Researchers examined a total of 57 MAC isolates, and found that the most common mycobacteria was M. avium (62.5%), followed by M. intracellulare (17.4%) and M. chimaera (13.1%). They also identified a fourth bacteria strain, Mycobacterium timonens, present in 4.3% of the samples.
Patient outcomes were found to differ significantly according to the mycobacteria strains a person carried. CF patients with M. intracellulare had more aggressive lung disease and were more likely to have the F508del CFTR mutation — the most common disease-causing mutation. But they also had lower rates of secondary infection with Staphylococcus aureus, the most prevalent bacteria infecting CF airways and one that can be resistant to treatment.
MAC infections were divided into three categories: a transient infection identified by a single positive MAC culture, followed by a negative laboratory test; a persistent infection identified by two positive MAC tests; and NTM disease, a chronic and progressive lung disorder, defined by the use of anti-MAC antibiotics.

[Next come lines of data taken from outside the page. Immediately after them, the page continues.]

/-- `θ(R N)` has fraction field `κ(W)`, is not a field, and is dominated by `θ(O)`. [folklore] -/
theorem isLocalRingOf_range (h : IsLooseThreadChain b m R J)
    (hfrac : ∀ w ∈ W.toSubring, ∃ a ∈ R N, ∃ s ∈ R N, s ≠ 0 ∧ s⁻¹ ∈ W.toSubring ∧ w = a * s⁻¹)
    (hunit : ∃ z : R N, z ≠ 0 ∧ (z : F)⁻¹ ∉ R N ∧ (z : F)⁻¹ ∈ W.toSubring)
    (hnon : ∃ w : R N, w ≠ 0 ∧ (w : F)⁻¹ ∉ W.toSubring) :
    IsLocalRingOf (residueMap W (hall N le_rfl)).range ∧ ¬ IsField (residueMap W (hall N le_rfl)).range ∧
      SubringDominates (residueMap W (hall N le_rfl)).range
        (residueImage O W (h.le_of_forall_le hO hall)).toSubring := by
  haveI := h.isRegularLocalRing N
  obtain ⟨-, hloc, -, -⟩ := h.krullDimLE_range hall hnon
  set θ := residueMap W (hall N le_rfl) with hθ
  have hOW := h.le_of_forall_le hO hall
  haveI := hloc
  have hθne : ∀ s : R N, s ≠ 0 → (s : F)⁻¹ ∈ W.toSubring → θ s ≠ 0 := fun s hs0 hsinv =>
    (residueMap_ne_zero_iff W (hall N le_rfl) (z := s) (fun e => hs0 (Subtype.ext e))).mpr hsinv
  have hdom : SubringDominates θ.range (residueImage O W hOW).toSubring := by
    refine ⟨?_, fun x hx hxinv => ?_⟩
    · rintro _ ⟨z, rfl⟩; exact IsThreadChain.residueMap_mem_residueImage hO hOW N z
    · obtain ⟨z, rfl⟩ := hx
      by_cases hz : θ z = 0
      · rw [hz, inv_zero]; exact θ.range.zero_mem
      have hzinv : (z : F)⁻¹ ∈ R N := (inv_mem_residueImage_iff hOW (hO N) z hz).mp hxinv
      have hz0 : (z : F) ≠ 0 := fun e => hz (by rw [show z = 0 from Subtype.ext e, map_zero])
      refine ⟨⟨(z : F)⁻¹, hzinv⟩, ?_⟩
      have hmul : θ z * θ ⟨(z : F)⁻¹, hzinv⟩ = 1 := by
        rw [← map_mul, ← map_one θ]; congr 1; exact Subtype.ext (mul_inv_cancel₀ hz0)
      exact (inv_eq_of_mul_eq_one_right hmul).symm
  refine ⟨⟨hloc, fun c => ?_⟩, fun hfield => ?_, hdom⟩
  · obtain ⟨w, rfl⟩ := residue_surjective (R := W.toSubring) c
    obtain ⟨a, ha, s, hs, hs0, hsinv, hw⟩ := hfrac w w.2
    have hs0' : (⟨s, hs⟩ : R N) ≠ 0 := fun e => hs0 (congrArg Subtype.val e)
    refine ⟨θ ⟨a, ha⟩, ⟨_, rfl⟩, θ ⟨s, hs⟩, ⟨_, rfl⟩, hθne _ hs0' hsinv, ?_⟩
    have hws : w * ⟨s, hall N le_rfl hs⟩ = ⟨a, hall N le_rfl ha⟩ := by
      apply Subtype.ext
      change (w : F) * s = a
      rw [hw, mul_assoc, inv_mul_cancel₀ hs0, mul_one]
    have e := congrArg (residue W.toSubring) hws
    rw [map_mul] at e
    rw [eq_div_iff (hθne _ hs0' hsinv)]
    exact e
  · -- `θ(z)` is a non-zero non-unit
    obtain ⟨z, hz0, hzninv, hzinv⟩ := hunit
    have hθz : θ z ≠ 0 := hθne z hz0 hzinv
    obtain ⟨y, hy⟩ := hfield.mul_inv_cancel (a := ⟨θ z, ⟨z, rfl⟩⟩) (fun e => hθz (congrArg Subtype.val e))
    apply hzninv
    apply (inv_mem_residueImage_iff hOW (hO N) z hθz).mp
    have : (θ z)⁻¹ = (y : ResidueField W.toSubring) := by
      have e := congrArg Subtype.val hy
      exact inv_eq_of_mul_eq_one_right e
    rw [this]
    exact hdom.1 y.2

In 22 of the 23 patients, available clinical data showed that 23% had a transient infection, 45% had a persistent infection, and 32% had NTM disease. Consistently, M. intracellulare infections were associated with higher rate of NTM disease (74%). In contrast, patients with M. chimaera were not diagnosed with NTM disease.
Lung function analysis of 21 patients revealed that all species were associated with poorer lung function before MAC identification, with the biggest decrease found in those with M. intracellulare infection.
Interestingly, lung function in CF patients with M. intracellulare infection improved after its MAC identification and treatment, supporting the efficacy of anti-MAC antibiotics against this species. In contrast, lung function in those with M. chimaera continued to decline, while it remained stable in those with M. avium infection.
Collectively, these findings demonstrate that bacterial DNA analysis can be used to identify individual mycobacteria species, and such identification may help in patient treatment and outcomes.
“If these trends are borne out in analyses of larger numbers of patients, identification of MAC isolates to the species level would have bearing on the prognosis and management of MAC infection in CF,” the team wrote.